When it comes to simultaneously evaluating multiple different endpoints one approach could be to estimate the relative impact on quality of life from the various endpoints for example as quality-adjusted life years.⁶⁸ This would potentially allow for a single measure common scale assessment of all different endpoints, and would go along the lines of implementing patient-reported outcomes as key components in radiation oncology decision making.^69,70

Alternative strategies to overcome NTCP modeling limitations

As noted in the QUANTEC reports and many of the papers included in this review, classical NTCP modeling is subject to several limitations such as dealing with highly correlated dosimetric parameters, or the lack of spatial information in dose-volume histograms.

To overcome the limitation of correlated data, a functional data analysis approach was implemented by Dean et al. to model the risk of grade ≥3 dysphagia and oral mucositis.⁷¹ This approach models dose-volume data as a continuous function, with components determined using unsupervised (principal components analysis), or supervised (partial least squares regression) analysis, as well as including clinical covariates in the model.
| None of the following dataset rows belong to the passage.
import Mathlib
import Summits.Ventures.HodgeRepro.Tier4.Common.AdelicDefs
import Summits.Ventures.HodgeRepro.Tier4.Line1.RationalPoints
import Summits.Ventures.HodgeRepro.Tier4.Line1.CocompactReduction

/-!
# Tier4/Line1/TorusConjugation — (I1-c″) from (I1-c′) when `T′` is a rational conjugate of `T`

Blind re-derivation cell `pub-hodge-repro`, Tier 4 (README §9–§10), seat t4-L1-p5 (prover, LINE L1, gen 0).
LINE L1's second torus is `T′ = g (U(W₂) × U(W₃)) g⁻¹` (Skeleton, STRATEGY): when the projectors `Q i` of `T′` are the
conjugates `g (P i) g⁻¹` of the projectors of `T` by a RATIONAL point `g ∈ U(W)(k)` (hypothesis `hQ`, stated on the
adelic matrices), the DEFINED `torusT' W` is the conjugate subgroup `g (torusT W) g⁻¹`, rational points go to rational
points, and the cocompactness residual R-c″ of `proofs/t4/L1/I1-c-CENSUS.md` follows from R-c′ by transport along the
homeomorphism `x ↦ g x g⁻¹`; with `Tier4/Line1/CocompactReduction.lean` this gives (I1-c″) from R-c′.  So under this
hypothesis the residual family of the instance section is R-c and R-c′ only.

Nothing here says anything about the status of the Hodge conjecture for CM abelian varieties, which is NOT proved
(HC_CM is NOT proved by anyone in this repository).
-/

set_option autoImplicit false

noncomputable section

namespace Summit.Ventures.HodgeRepro.Tier4.Line1

open NumberField Common MeasureTheory Topology

section Instance

variable {k : Type} [Field k] [NumberField k] (W : PlaneData k)

/-- The commutant of a conjugate `g A g⁻¹` (adelically) is the conjugate of the commutant. -/
theorem mem_commutant_of_conj (g h : GA W) (A A' : Matrix (Fin 4) (Fin 4) k)
    (hA : adMat k A' = GA.mat W g * adMat k A * GA.mat W g⁻¹) :
    h ∈ commutant W A' ↔ g⁻¹ * h * g ∈ commutant W A := by
  have hMN : GA.mat W g * GA.mat W g⁻¹ = 1 := GA.mat_mul_inv W g
  have hNM : GA.mat W g⁻¹ * GA.mat W g = 1 := GA.mat_inv_mul W g
  have e : GA.mat W (g⁻¹ * h * g) = GA.mat W g⁻¹ * GA.mat W h * GA.mat W g := rfl
  show GA.mat W h * adMat k A' = adMat k A' * GA.mat W h ↔
    GA.mat W (g⁻¹ * h * g) * adMat k A = adMat k A * GA.mat W (g⁻¹ * h * g)
  rw [e, hA]
  set M := GA.mat W g
  set N := GA.mat W g⁻¹
  set H := GA.mat W h
  set X := adMat k A
  constructor
  · intro hc
    calc N * H * M * X = N * H * M * X * (N * M) := by rw [hNM, Matrix.mul_one]
      _ = N * (H * (M * X * N)) * M := by simp only [Matrix.mul_assoc]
      _ = N * (M * X * N * H) * M := by rw [hc]
      _ = (N * M) * X * (N * H * M) := by simp only [Matrix.mul_assoc]
      _ = X * (N * H * M) := by rw [hNM, Matrix.one_mul]
  · intro hc
    calc H * (M * X * N) = (M * N) * H * (M * X * N) := by rw [hMN, Matrix.one_mul]
      _ = M * (N * H * M * X) * N := by simp only [Matrix.mul_assoc]
      _ = M * (X * (N * H * M)) * N := by rw [hc]
      _ = M * X * N * H * (M * N) := by simp only [Matrix.mul_assoc]
      _ = M * X * N * H := by rw [hMN, Matrix.mul_one]

/-- If the projectors of `T′` are the conjugates of those of `T` by `g`, then `T′ = g T g⁻¹`. -/
theorem mem_torusT'_iff_conj (g : GA W)
    (hQ : ∀ i, adMat k (W.Q i) = GA.mat W g * adMat k (W.P i) * GA.mat W g⁻¹) (h : GA W) :
    h ∈ torusT' W ↔ g⁻¹ * h * g ∈ torusT W := by
  unfold torusT' torusT
  rw [Subgroup.mem_inf, Subgroup.mem_inf, mem_commutant_of_conj W g h _ _ (hQ 0),
    mem_commutant_of_conj W g h _ _ (hQ 1)]

/-- **R-c′ ⇒ R-c″** when `T′ = g T g⁻¹` for a rational `g`: cocompactness of the rational points transports along
`x ↦ g x g⁻¹`. -/
theorem cocompact_torusT'_of_torusT (g : rationalPoints W)
    (hQ : ∀ i, adMat k (W.Q i) = GA.mat W g * adMat k (W.P i) * GA.mat W (g : GA W)⁻¹)
    (h : ∃ C : Set (torusT W), IsCompact C ∧
      ∀ x : torusT W, ∃ γ : rationalOf W (torusT W), ∃ c ∈ C, x = (γ : torusT W) * c) :
    ∃ C' : Set (torusT' W), IsCompact C' ∧
      ∀ y : torusT' W, ∃ γ' : rationalOf W (torusT' W), ∃ c' ∈ C', y = (γ' : torusT' W) * c' := by
  obtain ⟨C, hC, hcov⟩ := h
  have hmem : ∀ x : torusT W, (g : GA W) * x * (g : GA W)⁻¹ ∈ torusT' W := fun x => by
    rw [mem_torusT'_iff_conj W (g : GA W) hQ]
    have : ((g : GA W)⁻¹ * ((g : GA W) * x * (g : GA W)⁻¹) * (g : GA W)) = (x : GA W) := by group
    rw [this]
    exact x.2
  let φ : torusT W → torusT' W := fun x => ⟨(g : GA W) * x * (g : GA W)⁻¹, hmem x⟩
  have hφ : Continuous φ :=
    Continuous.subtype_mk ((continuous_const.mul continuous_subtype_val).mul continuous_const) _
  refine ⟨φ '' C, hC.image hφ, ?_⟩
  intro y
  have hy : (g : GA W)⁻¹ * y * (g : GA W) ∈ torusT W := (mem_torusT'_iff_conj W (g : GA W) hQ y).1 y.2
  obtain ⟨γ, c, hc, hx⟩ := hcov ⟨(g : GA W)⁻¹ * y * (g : GA W), hy⟩
  have hγ' : (φ (γ : torusT W) : GA W) ∈ rationalPoints W := by
    show (g : GA W) * (γ : torusT W) * (g : GA W)⁻¹ ∈ rationalPoints W
    exact mul_mem (mul_mem g.2 γ.2) (inv_mem g.2)
  refine ⟨⟨φ (γ : torusT W), hγ'⟩, φ c, ⟨c, hc, rfl⟩, ?_⟩
  apply Subtype.ext
  have hx' : (g : GA W)⁻¹ * y * (g : GA W) = (γ : torusT W) * c := congrArg Subtype.val hx
  show (y : GA W) = ((g : GA W) * (γ : torusT W) * (g : GA W)⁻¹) * ((g : GA W) * c * (g : GA W)⁻¹)
  have : (y : GA W) = (g : GA W) * ((g : GA W)⁻¹ * y * (g : GA W)) * (g : GA W)⁻¹ := by group
  rw [this, hx']
  group

/-- (I1-c″) from R-c′ under the conjugation hypothesis (through the landed reduction). -/
theorem torus'_quotient_compact_of_torus_cocompact [MeasurableSpace (GA W)] [BorelSpace (GA W)]
    (μT' : Measure (torusT' W)) (g : rationalPoints W)
    (hQ : ∀ i, adMat k (W.Q i) = GA.mat W g * adMat k (W.P i) * GA.mat W (g : GA W)⁻¹)
    (h : ∃ C : Set (torusT W), IsCompact C ∧
      ∀ x : torusT W, ∃ γ : rationalOf W (torusT W), ∃ c ∈ C, x = (γ : torusT W) * c) :
    ∃ D : Set (torusT' W), IsFundamentalDomain (rationalOf W (torusT' W)) D μT' ∧ IsCompact (closure D) :=
  torus'_quotient_compact_of_cocompact W μT' (cocompact_torusT'_of_torusT W g hQ h)

end Instance

end Summit.Ventures.HodgeRepro.Tier4.Line1

end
Reducing the dimensionality of the dose data in this manner should provide more robust estimates of dose-response parameters and improve generalizability of the model, but does add more complexity to the interpretation of the model parameters.

Another intriguing alternative approach is presented by Buettner et al. in which they demonstrate a novel morphological model that includes regional dose variations throughout the parotid gland to predict patient-reported xerostomia.⁷² Their results show that including the spatial information of the dose distribution revealed areas of the parotid gland with apparently increased radiation sensitivity, and performed significantly better than a model based on mean parotid dose. These results are in agreement with the recent evidence of stem cell regions within the parotid gland that may be chiefly responsible for the salivary function and post-RT recovery.³⁴ In contrast, the study by Dean et al. showed similar performance between models based on dose-volume data and those incorporating spatial dose information to predict grade ≥3 oral mucositis.³⁶

Recent efforts have also been focused on moving away from OAR-based dose-response modeling, in favor of voxel-based analyses correlating risk of toxicity with three-dimensional dose maps. Monti et al. performed such an analysis for acute grade ≥3 dysphagia and found significantly higher doses in voxels corresponding to the anatomical location of the cricopharyngeus muscle and cervical esophagus.⁷³

Conclusions

Given the variety of available dose-response models published since the QUANTEC reports and the increased awareness of the importance of model validation, dealing with correlated dosimetric data, spatial variation in radiation sensitivity and the importance of patient-reported outcomes, data-driven decision making is becoming a reality in modern day radiation oncology. The NTCP estimates provided in the supplementary material illustrate that models for hypothyroidism, oral mucositis, and xerostomia (depending on time point and definition) are generally consistent, whereas the estimates for dysphagia and esophagitis vary considerably between models. When models disagree the corresponding relevance score should provide an indication as to which models are more reliable in the setting of modern day head and neck RT.

Despite this, it remains vital to encourage data sharing to allow sufficiently powered validation studies, and to implement prospective model testing in trials comparing different treatment approaches, so that the models’ ability to truly distinguish between optimal and sub-optimal treatment options can be evaluated.